Are you experiencing devastation and pain from a boyfriend’s affair? Are you unsure on how to go about in recovering from your boyfriend’s affair? To help understand the impact a boyfriend’s affair can have on the relationship and tips on what you can do to recover from your boyfriend’s affair, I have interviewed psychotherapist Kevin Rhinehart, LMFT, LCSW, CSAT.
Tell me a little bit about yourself.
“I am a licensed psychotherapist operating in the state of Idaho, licensed as both a Marriage and Family Therapist and as a Clinical Social Worker. I have over 20 years of experience helping men, women, and their relationships work through the issues in their lives, which keep them from experiencing life as it was meant to be enjoyed.
I have expertise in the treatment of sexual addiction and in relationship recovery after an affair, although one need not be an addict to have an affair.
I see clients in my private practice through the Center for Hope and Healing, located in Meridian, Idaho, which is next door to Boise.”
What type of impact can a boyfriend’s affair have on the relationship?
“The impact on a relationship of any betrayal can be huge, and an affair, be it emotional or sexual, is no different. Part of the reason the reaction can be so strong is an affair undermines some of our most core needs: the need for security, worth, and relationship/coupling. Additionally, a basic human hope is that those needs stand a good chance of being met if there is a relational foundation of honesty and fidelity. When those principles are broken by an affair, much of the basis of the relationship and our hope of our needs being met have been destroyed.
The impact typically will be one consistent with trauma, as a betrayal of trust (aka affair) is.

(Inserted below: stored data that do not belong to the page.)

import Literature.AlgebraicGeometry.Motives.HodgeThetaSubalgebraUnitaryOrthogonalChainPos
import Literature.AlgebraicGeometry.Motives.HodgeThetaSubalgebraUnitaryFortyOneFortyThreeGoodRankCores
import Literature.AlgebraicGeometry.Motives.HodgeThetaSubalgebraUnitaryEighteenTwentyFiveCore
import HarnessLib
import Literature.AlgebraicGeometry.Motives.HodgeThetaSubalgebraUnitaryConstantRankLeviThree
import Literature.AlgebraicGeometry.Motives.HodgeThetaSubalgebraUnitaryEightNineCore
import Literature.AlgebraicGeometry.Motives.HodgeThetaSubalgebraUnitaryFiveCoreAll
import Literature.AlgebraicGeometry.Motives.HodgeThetaSubalgebraUnitaryFourOddCore
import Literature.AlgebraicGeometry.Motives.HodgeThetaSubalgebraUnitaryNineElevenCore
import Literature.AlgebraicGeometry.Motives.HodgeThetaSubalgebraUnitaryNineTenCore
import Literature.AlgebraicGeometry.Motives.HodgeThetaSubalgebraUnitaryRankOneRaise
import Literature.AlgebraicGeometry.Motives.HodgeThetaSubalgebraUnitaryRankOneRaiseTwo
import Literature.AlgebraicGeometry.Motives.HodgeThetaSubalgebraUnitarySeventeenCore
import Literature.AlgebraicGeometry.Motives.HodgeThetaSubalgebraUnitarySixSevenCoreAll
import Literature.AlgebraicGeometry.Motives.HodgeThetaSubalgebraUnitaryThreeCoprimeCore
import Literature.AlgebraicGeometry.Motives.HodgeThetaSubalgebraUnitaryTwelveThirteenCore
import Literature.AlgebraicGeometry.Motives.HodgeThetaSubalgebraUnitaryTwoOddCore
import Mathlib
import HarnessLib
import Summits.ValiantsHypothesis.ValiantsHypothesis.Theses.ValuativeGCT
import Literature.Computability.AlgebraicComplexity.OrbitClosureWeights
import Summits.ValiantsHypothesis.ValiantsHypothesis.Theorems.ValuativeGCTValuativeFlipGrowthGap
import Summits.ValiantsHypothesis.ValiantsHypothesis.Theorems.ValuativeGCTValuativeFlipStabInvLeExplicit
import Summits.ValiantsHypothesis.ValiantsHypothesis.Theorems.ValuativeGCTHeadFlipFourRowBridge
import Summits.ValiantsHypothesis.ValiantsHypothesis.Theorems.ValuativeGCTValuativeFlipCyclicPencilCertificate
import Summits.ValiantsHypothesis.ValiantsHypothesis.Theorems.ValuativeGCTValuativeFlipFourRowHilbertLowerBound
import Summits.ValiantsHypothesis.ValiantsHypothesis.Theorems.ValuativeGCTValuativeFlipFourRowSliceBound
import Summits.ValiantsHypothesis.ValiantsHypothesis.Theorems.ValuativeGCTValuativeFlipTailSuffices
import Summits.ValiantsHypothesis.ValiantsHypothesis.Theorems.ValuativeGCTHeadFlipHolds

/-!
# AUDIT of line `four-row-count` (crux `ValuativeGCT.ValuativeFlip`, stmt-ValiantsHypothesis-12624)

Wall-breaker k6 gen1 (axis: audit-and-glue) on stub `stub_fourRowBridge`,
seat prover-wallb-stmt-ValiantsHypothesis-12624-stub_fourRowBridge-6-0, 2026-08-16.

This file is the registered skeleton `Cruxes/ValuativeFlip/Lines/four_row_count.lean`
(sha256 b4a1d8c8…72d5) with
* every HEAD stub (`stub_fourRowSliceBound`, `stub_fourRowPencilRank`, `stub_fourRowHilbertLowerBound`,
  `stub_fourRowBridge`) restated VERBATIM and closed IN TERM MODE by a declaration that is already
  accepted in the tree (so each registered signature is closed by name, no tactic glue needed);
* the TAIL stub `stub_tailFlip` shown to be LITERALLY the route decl `ValuativeGCT.TailFlip` (`Iff.rfl`);
* the skeleton's glue (`headCensus_of`, `headFlipBody_of`, `ValuativeFlip_of`) replayed on the landed
  stubs, with the tail as the only hypothesis; and the landed equivalence `TailFlip ↔ ValuativeFlip`.

Check result expected and obtained: rc 0, 0 sorries, axioms ⊆ {propext, Classical.choice, Quot.sound}.
Conclusion of the audit: NO lemma is missing between the landed halves of the bridge; the line is closed
modulo `stub_tailFlip = TailFlip` (open problem, `↔ ValuativeFlip`).  Evidence file only (every theorem
here restates a landed declaration; landing it would bounce `dedup.landed`, cf. p119993).
-/

set_option linter.dupNamespace false
set_option maxHeartbeats 800000

namespace Summit.ValiantsHypothesis.ValiantsHypothesis.Cruxes.ValuativeFlip.FourRowCountAudit

open MvPolynomial
open scoped BigOperators Matrix
open Literature.NumberTheory.DiophantineGeometry
open Literature.Computability.AlgebraicComplexity
open Summit.ValiantsHypothesis.ValiantsHypothesis.Theorems.ValuativeFlip

noncomputable section

/-! ## The registered stubs, verbatim; the four head stubs closed by landed declarations (term mode) -/

/-- **stub_fourRowSliceBound** (det side, size M; four-row analogue of the landed B1 `stub_sliceBound`).
Polynomial functions of the last four rows `R₁..R₄ ∈ Mat_m` of `A ∈ End W` (row slots `j` with
`m² ≤ idx(j) + 4`) that are invariant under the row-wise unimodular sandwich action `R ↦ P R Q`
(`det P = det Q = 1`) restrict INJECTIVELY to the slice `{R₁ = a·1, R₂ diagonal, R₃, R₄ arbitrary}`
(`SL_m × SL_m · slice` is Zariski dense in `Mat_m⁴`: normalise `R₁` to a scalar, then diagonalise
`R₁⁻¹R₂` by conjugation), a linear space of dimension `2m² + m + 1`; so the degree-`D` piece has
dimension at most the number of monomials of degree `D` in `2m² + m + 1` variables `≤ (D+1)^(2m²+m)`.
This is the Krull-dimension count `dim ℂ[Mat_m⁴]^{SL×SL} = 4m² - (2m² - 2) = 2m² + 2` made effective.
[BLMW 2011 §5.2; Theorems/ValuativeGCTValuativeFlipSliceBound.lean (B1); folklore] -/
theorem audit_stub_fourRowSliceBound :
    ∀ (m : ℕ), 2 ≤ m → ∀ D : ℕ,
      Module.finrank ℂ ↥(MvPolynomial.homogeneousSubmodule (MatIdx m × MatIdx m) ℂ (D) ⊓
        (⨅ (P : Matrix (Fin m) (Fin m) ℂ) (Q : Matrix (Fin m) (Fin m) ℂ) (_ : P.det = 1) (_ : Q.det = 1), LinearMap.ker ((MvPolynomial.aeval fun p : MatIdx m × MatIdx m => ∑ l : MatIdx m, (P (ofLex p.2).1 (ofLex l).1 * Q (ofLex l).2 (ofLex p.2).2) • (MvPolynomial.X (p.1, l) : MvPolynomial (MatIdx m × MatIdx m) ℂ)).toLinearMap - (LinearMap.id : MvPolynomial (MatIdx m × MatIdx m) ℂ →ₗ[ℂ] MvPolynomial (MatIdx m × MatIdx m) ℂ))) ⊓
        Subalgebra.toSubmodule (MvPolynomial.supported ℂ {p : MatIdx m × MatIdx m | m * m ≤ (((matIdxEquiv m).symm p.1 : Fin (m * m)) : ℕ) + 4})) ≤ (D + 1) ^ (2 * m ^ 2 + m) :=
  -- landed: Theorems/ValuativeGCTValuativeFlipFourRowSliceBound.lean (k15 gen0, p112540)
  Summit.ValiantsHypothesis.ValiantsHypothesis.Theorems.ValuativeFlip.stub_fourRowSliceBound

/-- **stub_fourRowPencilRank** (per side, the COMBINATORIAL HEART, size L).  For all large `n` and
every `n ≤ m ≤ (6/5)·n` there is `g ∈ GL_{m²}` such that the four-row tangent span of `g · X₀₀^{m-n} per_n`
— the span of `X_a · (∂_b (g·pp))|_{four kept variables}`, `a` kept, `b` arbitrary — has dimension
`≥ 2m² + m + 2`.  Choosing `g` so that `(g·pp)|₄ = ℓ(y)^{m-n} per_n(M(y))` for a four-variable
linear pencil `M(y) = y₁A₁ + y₂A₂ + y₃A₃ + y₄A₄`, the span is
`ℓ^{m-n-1}·(ℓ·span{y_t · Per_{ij}(M(y))} + span{y_t · per(M(y))})` (permanental minors `Per_{ij}`), of
dimension `s(n) + 3` where `s(n) = dim span{y_t Per_{ij}(M)}`; for a generic pencil
`s(n) = min(C(n+3,3), 4n² - 2n + 2)` (the `2n - 2` deficit is per's torus stabiliser; exact numerics,
strategist folder `compute/`: k = 5,6 non-dominant cases exact, k = 4 n ≤ 10 dominant; the cyclic 4-band with integer
weights attains it; kit job j018409 runs n = 12..19, k = 4), and `2m²+m+2 ≤ s(n)+3` holds
for `m ≤ 1.2 n`, `n ≥ 11`.  TO PROVE: exhibit an explicit pencil (e.g. four weighted permutation
matrices of a 4-regular bipartite graph of large girth, or generic diagonal weights on a banded
pattern) and certify `≥ 2m²+m+2` independent products by a unique-leading-monomial / unique-
transversal argument (cf. the proof of B2 `stub_tangentRank`, `x_a ∂_b per_n` independent for `a ≠ b`).
Why plausibly true: the only linear relations among the `4n²` products are the `2n-1` Laplace
expansions (rows/columns) of `per(M)`; the determinant's extra `n² - n` adjugate relations
`M·adj(M) = det·1` are exactly what the permanent lacks.  [new; Marcus–May 1962 (Stab per);
this crux's B2 `Theorems/ValuativeGCTValuativeFlipTangentRank.lean`] -/
theorem audit_stub_fourRowPencilRank :
    ∃ n₀ : ℕ, ∀ n ≥ n₀, ∀ (m : ℕ) [NeZero m], n ≤ m → 5 * m ≤ 6 * n →
      ∃ g : GL (MatIdx m) ℂ, 2 * m ^ 2 + m + 2 ≤ Module.finrank ℂ ↥(Submodule.span ℂ (Set.range fun ab : {a : MatIdx m // m * m ≤ (((matIdxEquiv m).symm a : Fin (m * m)) : ℕ) + 4} × MatIdx m => (MvPolynomial.X ab.1.1 : MvPolynomial (MatIdx m) ℂ) * MvPolynomial.aeval (fun i : MatIdx m => if m * m ≤ (((matIdxEquiv m).symm i : Fin (m * m)) : ℕ) + 4 then (MvPolynomial.X i : MvPolynomial (MatIdx m) ℂ) else 0) (MvPolynomial.pderiv ab.2 (linSubst (MatIdx m) ℂ ((g : GL (MatIdx m) ℂ) : Matrix (MatIdx m) (MatIdx m) ℂ) (paddedPerFormLex ℂ n m))))) :=
  -- landed: Theorems/ValuativeGCTValuativeFlipCyclicPencilCertificate.lean (k9 gen1 a2)
  Summit.ValiantsHypothesis.ValiantsHypothesis.Theorems.ValuativeFlip.stub_fourRowPencilRank
import Literature.Computability.MetaComplexity.TwoModuliExpSums
import Literature.Analysis.Fourier.DiscreteSummationByParts

set_option linter.dupNamespace false

/-!
# SaturationCriterionA (lens 4, g29; kernel step towards K5 of the (c0) road) — FIBRES OF A LABELLED MAP ARE NON-EMPTY WHEN THE NON-TRIVIAL CHARACTER SUMS ARE SMALL

Blocker `X = AbsorptionDial.NoPerfectPolyOdd` (item 28487); decomp-qadv lens 4, g29.  Generic finite Fourier bookkeeping over the group
`(ℤ/p)^K × ℤ/3` (the value group of the column maps of the (c0) road: `K` residues mod `p` — cross terms, internal quadratic value, labels —
and the walk datum mod `3`), on top of the tree's `Literature.Computability.MetaComplexity.TwoModuliExpSums` (orthogonality
`ite_eq_eq_sum_stdAddChar`, `ite_eq_eq_sum_stdAddChar_one`; factor bounds `norm_one_add_stdAddChar_mul_stdAddChar_le`, `norm_one_add_stdAddChar_le`;
`sum_bool_fun_prod`, `stdAddChar_sum_ite`).

* `charSum Φ W γ m = Σ_x χ_p(⟨γ, Φ x⟩) χ₃(m·W x)` for ANY maps `Φ : X → (ℤ/p)^K`, `W : X → ℤ/3` on a finite set `X`;
  `card_fibre_mul_eq` — the COUNTING FORMULA `#{x : Φ x = v, W x = a} · 3p^K = Σ_{(γ,m)} χ_p(−⟨γ,v⟩) χ₃(−ma) · charSum Φ W γ m`;
  ★ `fibre_nonempty_of_charSum_lt` — if `Σ_{(γ,m) ≠ 0} ‖charSum Φ W γ m‖ < |X|` then EVERY fibre `{Φ = v, W = a}` is non-empty
  ((P4) of REFEREE-66v65: «counting formula; `Σ_{χ ≠ 1} |Ŝ(χ)| < 1` ⇒ surjective»).
* the LINEAR case on the cube `X = {0,1}^ι` with a `{1,2}`-weighted count mod `3`: `norm_cubeSum_weighted_eq` (the sum factorises:
  `‖Σ_u χ_p(Σ_{u_i} β_i) χ₃(Σ_{u_i} m_i)‖ = ∏_i ‖1 + χ_p(β_i) χ₃(m_i)‖`), `norm_cubeSum_weighted_le` (`≤ 2^{|ι|} cos(π/(3p))^{#supp β}`),
  `norm_cubeSum_weighted_le_of_forall` (`≤ (2cos(π/(3p)))^{|ι|}` when every coordinate carries `β_i ≠ 0` or `m_i ≠ 0`);
  ★ `linear_saturation` — `K` linear forms `L` mod `p` on the cube and weights `ww_i ≠ 0` mod `3`: if every non-zero combination
  `Σ_j γ_j L_j` has `≥ w` non-zero coordinates (`w ≤ |ι|`) and `3p^K · cos(π/(3p))^w < 1`, the map `u ↦ (L u, Σ_{u_i} ww_i)` is ONTO
  `(ℤ/p)^K × ℤ/3` — the three `s = 0` character classes of (P4) in one statement (labels, cross terms and the walk datum of a column pool on
  which the internal quadratic value is itself linear, e.g. a pair-free pool).

Not here: the character class with a non-zero coefficient on a genuinely QUADRATIC coordinate ((P4) `s ≠ 0`: Cauchy–Schwarz along a dispersing
bipartition, and the (P7) cos² law / Bogolyubov–Ruzsa input when no bipartition disperses).
-/

open Finset Complex ZMod
open Literature.Computability.MetaComplexity.TwoModuli

namespace Summit.QuantumAdvantage.QuantumAdvantage.Theorems.SaturationCriterion

/-! ### 1. The counting formula and the non-empty-fibre criterion over `(ℤ/p)^K × ℤ/3` -/

section Criterion

variable {p : ℕ} [NeZero p] {K : ℕ} {X : Type*} [Fintype X]

/-- the character sum of the labelled map `(Φ, W)` at the dual pair `(γ, m)`: `Σ_x χ_p(Σ_j γ_j (Φ x)_j) · χ₃(m · W x)` -/
noncomputable def charSum (Φ : X → Fin K → ZMod p) (W : X → ZMod 3) (γ : Fin K → ZMod p) (m : ZMod 3) : ℂ :=
  ∑ x, (stdAddChar (∑ j, γ j * Φ x j) : ℂ) * stdAddChar (m * W x)

/-- at the trivial dual pair the character sum is `|X|` -/
theorem charSum_zero (Φ : X → Fin K → ZMod p) (W : X → ZMod 3) : charSum Φ W 0 0 = Fintype.card X := by
  unfold charSum
  simp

Emotionally, one can expect a sense of shock, disbelief, anger, feeling numb and lost, confused, and sadness. One should expect the strength of these emotions to be strong. The degree in which she feels these emotions often will correlate with how meaningful the relationship was to the woman, her own emotional wiring, her sense of self.”
How can a girlfriend recover from her boyfriend’s affair and should she stay in the relationship?
“The first task of her recovery is to grieve, regardless of whether or not there is the option of reconciliation. To do so, she needs time, space, and support to do this. One of the best ways of grieving is to grieve with those who will be supportive and nonjudgmental, either of the woman or her boyfriend. Bashing of either party, while tempting and can feel pretty good for a moment, is often destructive in the end.
At the same time she is grieving, it isn’t unusual or abnormal for her to consider possibilities of reconciliation, and this can be complicated by some pretty creative and persistent men asking for another chance. This is where things can get pretty tricky as their joint desire for reconciliation can undermine the processes she needs to go through that bring her healing and wisdom. She needs to have the strength and courage to go slow.
When she is willing to go slow, I use a three part process to sort out the reconciliation question (once sufficient progress has been made on the grieving front). First, does he accept total responsibility for his actions? The more he lies, makes excuses, blames, and rationalizes his betrayal, the lower the chances are for a healthy reconciliation and future together. Second, does he have insight into why he did what he did? She needs to know if he understands why he did what he did, and furthermore, that he is doing something about it. “I’m sorry and I’ll try really hard to not do it again” doesn’t cut it. If he is able to say something to the effect of “I have major issues with intimacy and I am working to address those issues,” then there is some potential and an opportunity for a reasonable set of options. Naturally, she should be interested in what it is he is doing to address the issues. Thirdly, I want to know if he is able to express genuine empathy, that he really is getting emotionally why the woman is hurt, is able to tolerate her pain, and give her support (versus “Stop being upset with me; I said I’m sorry — You know, I feel really bad too.”) Frankly stated, the more these parts are missing, worse are the chances of a healthy reconciliation and happy future together.
Some of the men I have worked with in these situations get it. Many don’t. Of those, some will do the work required to get it. For the remainder of the men that don’t get it, chances are efforts at reconciliation will not produce a sustainable relationship.
Another important factor has to do with the woman’s motivation for reconciliation. To be healthy, it must come from a foundation of her own emotional well being, not out of emotional neediness (“I can’t stand this pain/someone is better than no one/I am nothing without him.”) The needier the woman is, the more prone she is to make poor relationship and reconciliation decisions.”
What type of professional help is available for a girlfriend that is having a hard time recovering from her boyfriend’s affair?
“Professional help is an important aspect of the recovery journey. The professionals needs to understand the grieving process, the traumatic nature of betrayal, and be skilled in assessing and building on a woman’s sense of self, helping her discover and build on her worth and strength.
The importance of professional help increases if the betrayal leaves her seriously depressed, if she has difficulty in maintaining her responsibilities of life, or if she is feeling suicidal. Additionally, if there is a history of relational betrayals, either from different men or the same men, professional help can help her break free from that trend in her life.”